** Problem statement **
Print back every record below, exactly as it stands.

= = = = =

/-- **Both projections of the Hecke correspondence `T_γ` at the Hecke level `Γ' = Γ ∩ γ⁻¹Γγ` are morphisms of
the universe of record**: `π : U.Mor (U.pms L ι₁ V Γ') (U.pms L ι₁ V Γ)` over `[v] ↦ [v]` (the level covering,
`exists_mor_pms_map_unif`) and `π_γ` over `[v] ↦ [γ^{ι₁} v]` (`exists_mor_pms_map_unif_mulVec` with
`Level.map_conj_heckePair_Γ_le`). [cite: Shimura1973, §7.2–7.3] [cite: BergeronMillsonMoeglin2016Balls, Part 2 §1.8] -/
theorem exists_mor_pms_heckePair {L : CMField} {ι₁ : L →+* ℂ} {V : HermSpace3 L ι₁} (Γ : Level V)
    {γ : GL (Fin 3) L} (hγ : γ ∈ unitaryGroup (cmConjRingHom L) V.Hm) (h : (pmsCode L ι₁ V Γ).IsAnisotropic) :
    ∃ π g : (picardCMUniverse hHD hI h₁ h₃).Mor ((picardCMUniverse hHD hI h₁ h₃).pms L ι₁ V (Γ.heckePair γ hγ))
        ((picardCMUniverse hHD hI h₁ h₃).pms L ι₁ V Γ),
      ∀ v ∈ (Var.ballDatum (ballQuotientUniformisedDatum_of h₁) h₃ (pmsCode L ι₁ V (Γ.heckePair γ hγ))
          ((isAnisotropic_pmsCode_iff_of_level Γ (Γ.heckePair γ hγ)).2 h)).cone,
        AlgPoints.map π ((Var.ballDatum (ballQuotientUniformisedDatum_of h₁) h₃
            (pmsCode L ι₁ V (Γ.heckePair γ hγ)) ((isAnisotropic_pmsCode_iff_of_level Γ (Γ.heckePair γ hγ)).2 h)).unif v) =
          (Var.ballDatum (ballQuotientUniformisedDatum_of h₁) h₃ (pmsCode L ι₁ V Γ) h).unif v ∧
        AlgPoints.map g ((Var.ballDatum (ballQuotientUniformisedDatum_of h₁) h₃
            (pmsCode L ι₁ V (Γ.heckePair γ hγ)) ((isAnisotropic_pmsCode_iff_of_level Γ (Γ.heckePair γ hγ)).2 h)).unif v) =
          (Var.ballDatum (ballQuotientUniformisedDatum_of h₁) h₃ (pmsCode L ι₁ V Γ) h).unif
            (((γ : Matrix (Fin 3) (Fin 3) L).map ι₁) *ᵥ v) := by
  obtain ⟨π, hπ⟩ := exists_mor_pms_map_unif hHD hI h₁ h₃ (Γ.heckePair_Γ_le hγ) h
  obtain ⟨g, hg⟩ := exists_mor_pms_map_unif_mulVec hHD hI h₁ h₃ hγ (Γ.map_conj_heckePair_Γ_le hγ) h
  exact ⟨π, g, fun v hv ↦ ⟨hπ v hv, hg v hv⟩⟩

= = = = =

** Result **
/-- **Both projections of the Hecke correspondence `T_γ` at the Hecke level `Γ' = Γ ∩ γ⁻¹Γγ` are morphisms of
the universe of record**: `π : U.Mor (U.pms L ι₁ V Γ') (U.pms L ι₁ V Γ)` over `[v] ↦ [v]` (the level covering,
`exists_mor_pms_map_unif`) and `π_γ` over `[v] ↦ [γ^{ι₁} v]` (`exists_mor_pms_map_unif_mulVec` with
`Level.map_conj_heckePair_Γ_le`). [cite: Shimura1973, §7.2–7.3] [cite: BergeronMillsonMoeglin2016Balls, Part 2 §1.8] -/
theorem exists_mor_pms_heckePair {L : CMField} {ι₁ : L →+* ℂ} {V : HermSpace3 L ι₁} (Γ : Level V)
    {γ : GL (Fin 3) L} (hγ : γ ∈ unitaryGroup (cmConjRingHom L) V.Hm) (h : (pmsCode L ι₁ V Γ).IsAnisotropic) :
    ∃ π g : (picardCMUniverse hHD hI h₁ h₃).Mor ((picardCMUniverse hHD hI h₁ h₃).pms L ι₁ V (Γ.heckePair γ hγ))
        ((picardCMUniverse hHD hI h₁ h₃).pms L ι₁ V Γ),
      ∀ v ∈ (Var.ballDatum (ballQuotientUniformisedDatum_of h₁) h₃ (pmsCode L ι₁ V (Γ.heckePair γ hγ))
          ((isAnisotropic_pmsCode_iff_of_level Γ (Γ.heckePair γ hγ)).2 h)).cone,
        AlgPoints.map π ((Var.ballDatum (ballQuotientUniformisedDatum_of h₁) h₃
            (pmsCode L ι₁ V (Γ.heckePair γ hγ)) ((isAnisotropic_pmsCode_iff_of_level Γ (Γ.heckePair γ hγ)).2 h)).unif v) =
          (Var.ballDatum (ballQuotientUniformisedDatum_of h₁) h₃ (pmsCode L ι₁ V Γ) h).unif v ∧
        AlgPoints.map g ((Var.ballDatum (ballQuotientUniformisedDatum_of h₁) h₃
            (pmsCode L ι₁ V (Γ.heckePair γ hγ)) ((isAnisotropic_pmsCode_iff_of_level Γ (Γ.heckePair γ hγ)).2 h)).unif v) =
          (Var.ballDatum (ballQuotientUniformisedDatum_of h₁) h₃ (pmsCode L ι₁ V Γ) h).unif
            (((γ : Matrix (Fin 3) (Fin 3) L).map ι₁) *ᵥ v) := by
  obtain ⟨π, hπ⟩ := exists_mor_pms_map_unif hHD hI h₁ h₃ (Γ.heckePair_Γ_le hγ) h
  obtain ⟨g, hg⟩ := exists_mor_pms_map_unif_mulVec hHD hI h₁ h₃ hγ (Γ.map_conj_heckePair_Γ_le hγ) h
  exact ⟨π, g, fun v hv ↦ ⟨hπ v hv, hg v hv⟩⟩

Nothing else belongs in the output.